(WHAT IS NEEDED): Go over the data and work out how many lines include the word "from". Give that number only.

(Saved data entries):
import Summits.QuantumAdvantage.AdviceFreeQNC0.WalkEliminationModule
import HarnessLib

/-!
# Cell qa-qnc0 (rung F-Q1, route RingFrame, crux α `RingToElim`): the RING EXACT LAW as an exact
# threshold — a perfect walk strategy with the ring charge exists iff `n ≤ 2D + 1`
# (planner qa-qnc0-p1 TARGET §15.3 `RingExactLawU`, all `n`, all `D`)

The lower half is in the tree (phase law `ringWinU_exists_fail_ring` at `n = 2D+2`, fail floor
`ringWinU_fail_floor` above; prover qn-prover-3 gen 5/6).  This file proves the upper half —
PERFECT RING PLAY EXISTS for `n ≤ 2D+1` at every charge `c ≢ n (mod 3)`, in particular at the
ring's own charge `n + 2` — by an ELIMINATOR (only the two end cuts bet):

(`WalkEliminationModule.lean`: the `𝔽₂`-basis `{ω^c, ω^{2c+2n}}` of `𝔽₄` for `c ≢ n (mod 3)` and
`polySpan_decomp`; the reconstruction `exists_chiSpan_tr_eq` for the balls of radius `D` around
`1ⁿ` and `2ⁿ`, which cover `{1,2}ⁿ` in conjugate pairs exactly when `n ≤ 2D+1`; the elimination
module `chiSpan_ball_le`.)  Over it:

* **`exists_perfect_ringWinU`** — for `n ≤ 2D+1` and `c ≢ n (mod 3)` a walk strategy of
  `𝔽₂`-degree `≤ D` with charge `c`, supported on the cuts `g = 0` and `g = n`, wins on EVERY
  input: write the perfect element `F·χ_{1^n}` of the elimination module as
  `A ω^c χ_{1^n} + B ω^{2c+2n} χ_{1^n}` and use `tr(z) = tr(z²)`, `(Bω^{2c+2n}χ_{1^n})² =
  B ω^{c+n} χ_{2^n}` — the bets `y₀ = A`, `y_n = B`;
* **`ringWinU_perfect_iff_ring`** — THE RING EXACT LAW: a perfect walk strategy of degree `≤ D`
  with the ring charge `n+2` exists iff `n ≤ 2D+1` (i.e. `D ≥ ⌊n/2⌋`; on the `N`-cycle, `N = n+1`:
  the transposition-class game is exactly solvable at degree `D` iff `D ≥ ⌊(N−1)/2⌋`).

The cell's theorem (planner qa-qnc0-p1 gen 3: "RING EXACT LAW ⌊n/2⌋, all n" with the converse
"observed, not claimed"; prover qn-prover-3 gen 6 kernel proof of both halves), 2026-08-27; not
in print.  WHAT THIS IS NOT: the easy-charge converse at `n = 2D+2` (`c ≡ −(D+1)`) is not
constructed; exact-law statements only, nothing at constant `η`; no separation claim.
-/

noncomputable section

namespace Summit.QuantumAdvantage.AdviceFreeQNC0

open Finset
open Literature.Computability.MetaComplexity Literature.Computability.MetaComplexity.Smolensky
open F4

variable {n : ℕ}

/-- The two elements of `𝔽₂`. -/
private theorem zmod2_cases' (s : ZMod 2) : s = 0 ∨ s = 1 := by
  fin_cases s
  · exact Or.inl rfl
  · exact Or.inr rfl


/-- `conj 1^n = 2^n`. -/
private theorem conj_aPat_zero : conj (aPat (m := n) 0) = aPat n := by
  funext i
  simp [conj, aPat, i.isLt]

/-- **PERFECT RING PLAY EXISTS for `n ≤ 2D+1`, `c ≢ n (mod 3)`**: an eliminator (bets only at the
cuts `g = 0` and `g = n`) of `𝔽₂`-degree `≤ D` wins the walk game with charge `c` on every input.
[folklore] -/
theorem exists_perfect_ringWinU (D c : ℕ) (hn : n ≤ 2 * D + 1) (hc : (c + 2 * n) % 3 ≠ 0) :
    ∃ y : Fin (n + 1) → (Fin n → Bool) → Bool, (∀ g, HasDeg (y g) D) ∧ ∀ u, ringWinU c y u = true := by
  classical
  haveI := F4.nontrivial
  -- Step A: a perfect element of the elimination module
  have hcover : ∀ a : Fin n → Bool, ¬ pdist a (aPat 0) ≤ D → ¬ pdist (conj a) (aPat 0) ≤ D →
      Lfun a (fun _ => (1 : F4)) = 0 := by
    intro a ha ha'
    exfalso
    have hsum : pdist a (aPat 0) + pdist (conj a) (aPat 0) = n := by
      unfold pdist
      have e1 : (univ.filter fun i : Fin n => a i ≠ aPat 0 i) = univ.filter fun i : Fin n => a i = true :=
        Finset.filter_congr fun i _ => by simp [aPat]
      have e2 : (univ.filter fun i : Fin n => conj a i ≠ aPat 0 i) =
          univ.filter fun i : Fin n => ¬ a i = true :=
        Finset.filter_congr fun i _ => by simp [aPat, conj]
      rw [e1, e2, Finset.card_filter_add_card_filter_not, Finset.card_univ, Fintype.card_fin]
    omega
  obtain ⟨f, hf, htr⟩ := exists_chiSpan_tr_eq (fun a : Fin n → Bool => pdist a (aPat 0) ≤ D)
    (fun _ => (1 : F4)) (fun _ => by rw [one_pow]) hcover
  -- Step B: `f = F · χ_{1^n}` with `F ∈ 𝔽₄[u]_{≤D}`; decompose `F = A ω^c + B ω^{2c+2n}`
  obtain ⟨F, hF, hfF⟩ := Submodule.mem_map.1 (chiSpan_ball_le n D hf)
  have hcc : c % 3 ≠ (2 * c + 2 * n) % 3 := by omega
  obtain ⟨A, B, hA, hB, hFAB⟩ := polySpan_decomp hcc hF
  -- Step C: the eliminator
  rcases Nat.eq_zero_or_pos n with hn0 | hnpos
  · -- no bits: the single input; bet at the (only) cut iff it wins, i.e. `c % 3 ≠ 0`
    subst hn0
    refine ⟨fun _ _ => true, fun g => ?_, fun u => ?_⟩
    · unfold HasDeg
      have e : (fun x : Fin 0 → Bool => if true = true then (1 : ZMod 2) else 0) = mono (ZMod 2) ∅ := by
        funext x; simp [mono]
      rw [e]; exact mono_mem_lowDeg (by simp)
    · have hc0 : c % 3 ≠ 0 := by simpa using hc
      unfold ringWinU
      rw [decide_eq_true_eq]
      have hset : (univ.filter fun g : Fin (0 + 1) =>
          true = true ∧ (c + g.val + walkExp u g.val) % 3 ≠ 0) = univ := by
        refine Finset.filter_true_of_mem fun g _ => ⟨rfl, ?_⟩
        have hg : g.val = 0 := by omega
        have hw : walkExp u g.val = 0 := by
          unfold walkExp wt wtPrefix
          simp
        rw [hw, hg]
        simpa using hc0
      rw [hset]
      simp
  · set y : Fin (n + 1) → (Fin n → Bool) → Bool := fun g u =>
      if g.val = 0 then decide (A u = 1) else if g.val = n then decide (B u = 1) else false with hy
    have hbit : ∀ s : ZMod 2, ιF (decide (s = 1)) = algebraMap (ZMod 2) F4 s := by
      intro s
      rcases zmod2_cases' s with h | h <;> rw [h] <;> simp [ιF]
    have hind : ∀ s : ZMod 2, (if decide (s = 1) = true then (1 : ZMod 2) else 0) = s := by
      intro s
      rcases zmod2_cases' s with h | h <;> rw [h] <;> simp
    have hyv : ∀ (g : Fin (n + 1)) (x : Fin n → Bool),
        y g x = (if g.val = 0 then decide (A x = 1) else if g.val = n then decide (B x = 1) else false) :=
      fun g x => rfl
    refine ⟨y, fun g => ?_, fun u => ?_⟩
    · -- degrees
      unfold HasDeg
      by_cases h0 : g.val = 0
      · have e : (fun x => if y g x = true then (1 : ZMod 2) else 0) = A := by
          funext x
          rw [hyv g x, if_pos h0, hind]
        rw [e]; exact hA
      · by_cases hn' : g.val = n
        · have e : (fun x => if y g x = true then (1 : ZMod 2) else 0) = B := by
            funext x
            rw [hyv g x, if_neg h0, if_pos hn', hind]
          rw [e]; exact hB
        · have e : (fun x => if y g x = true then (1 : ZMod 2) else 0) = 0 := by
            funext x
            rw [hyv g x, if_neg h0, if_neg hn']
            simp
          rw [e]; exact Submodule.zero_mem _
    · -- perfection: `tr (stratFun) = tr (F χ₀) = 1`
      have hstrat : stratFun c y u =
          algebraMap (ZMod 2) F4 (A u) * ω ^ c * chi (aPat 0) u +
            algebraMap (ZMod 2) F4 (B u) * ω ^ (c + n) * chi (aPat n) u := by
        rw [stratFun_eq]
        dsimp only
        have h0n : (⟨0, by omega⟩ : Fin (n + 1)) ≠ ⟨n, by omega⟩ := by
          intro h; have := congrArg Fin.val h; simp at this; omega
        rw [← Finset.sum_erase_add _ _ (Finset.mem_univ (⟨0, by omega⟩ : Fin (n + 1))),
          ← Finset.sum_erase_add _ _ (Finset.mem_erase.2 ⟨h0n.symm, Finset.mem_univ _⟩)]
        have hrest : ∑ g ∈ ((univ.erase (⟨0, by omega⟩ : Fin (n + 1))).erase ⟨n, by omega⟩),
            ω ^ (c + g.val) * (ιF (y g u) * chi (aPat g.val) u) = 0 := by
          refine Finset.sum_eq_zero fun g hg => ?_
          have hg1 := Finset.mem_erase.1 hg
          have hg2 := Finset.mem_erase.1 hg1.2
          have hgn : g.val ≠ n := fun h => hg1.1 (Fin.ext h)
          have hg0 : g.val ≠ 0 := fun h => hg2.1 (Fin.ext h)
          rw [hyv g u, if_neg hg0, if_neg hgn]
          simp [ιF]
        rw [hrest, zero_add, hyv, hyv]
        simp only [if_true, show (n : ℕ) ≠ 0 by omega, if_false, hbit]
        ring
      have hsq : (algebraMap (ZMod 2) F4 (B u) * ω ^ (2 * c + 2 * n) * chi (aPat 0) u) ^ 2 =
          algebraMap (ZMod 2) F4 (B u) * ω ^ (c + n) * chi (aPat n) u := by
        rw [mul_pow, mul_pow, chi_sq, conj_aPat_zero, ← map_pow, ← pow_mul,
          show B u ^ 2 = B u from by
            rcases zmod2_cases' (B u) with h | h <;> rw [h] <;> rfl,
          omega_pow_mod ((2 * c + 2 * n) * 2), omega_pow_mod (c + n),
          show (2 * c + 2 * n) * 2 % 3 = (c + n) % 3 by omega]
      have htrsq : ∀ z : F4, tr (z ^ 2) = tr z := fun z => by
        unfold tr; rw [← pow_mul, show 2 * 2 = 4 from rfl, F4.pow_four, add_comm]
      have key : tr (stratFun c y u) = tr (f u) := by
        rw [hstrat, tr_add, ← hsq, htrsq, ← tr_add, ← hfF, LinearMap.mulRight_apply, hFAB]
        congr 1
        simp only [Pi.mul_apply]
        ring
      have h1 : ιF (ringWinU c y u) = 1 := by rw [← tr_stratFun, key, htr u]
      revert h1
      unfold ιF
      cases ringWinU c y u <;> simp

/-- **THE RING EXACT LAW as an exact threshold** (TARGET §15.3 `RingExactLawU`, all `n, D`): a
walk strategy of `𝔽₂`-degree `≤ D` with the ring charge `n+2` that wins on EVERY input exists iff
`n ≤ 2D + 1`. [folklore] -/
theorem ringWinU_perfect_iff_ring {D : ℕ} :
    (∃ y : Fin (n + 1) → (Fin n → Bool) → Bool, (∀ g, HasDeg (y g) D) ∧ ∀ u, ringWinU (n + 2) y u = true) ↔
      n ≤ 2 * D + 1 := by
  constructor
  · rintro ⟨y, hy, hwin⟩
    by_contra h
    rw [not_le] at h
    by_cases heq : n = 2 * D + 2
    · subst heq
      obtain ⟨u, hu⟩ := ringWinU_exists_fail_ring D y hy
      rw [hwin u] at hu
      exact Bool.noConfusion hu
    · have h3 : 2 * D + 3 ≤ n := by omega
      have hfl := ringWinU_fail_floor D h3 (n + 2) y hy
      have hpos : 0 < (univ.filter fun u : Fin n → Bool => ringWinU (n + 2) y u = false).card :=
        lt_of_lt_of_le (Nat.two_pow_pos _) hfl
      obtain ⟨u, hu⟩ := Finset.card_pos.1 hpos
      have := (Finset.mem_filter.1 hu).2
      rw [hwin u] at this
      exact Bool.noConfusion this
  · intro hn
    exact exists_perfect_ringWinU D (n + 2) hn (by omega)

end Summit.QuantumAdvantage.AdviceFreeQNC0

end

(YOUR SOLUTION): 2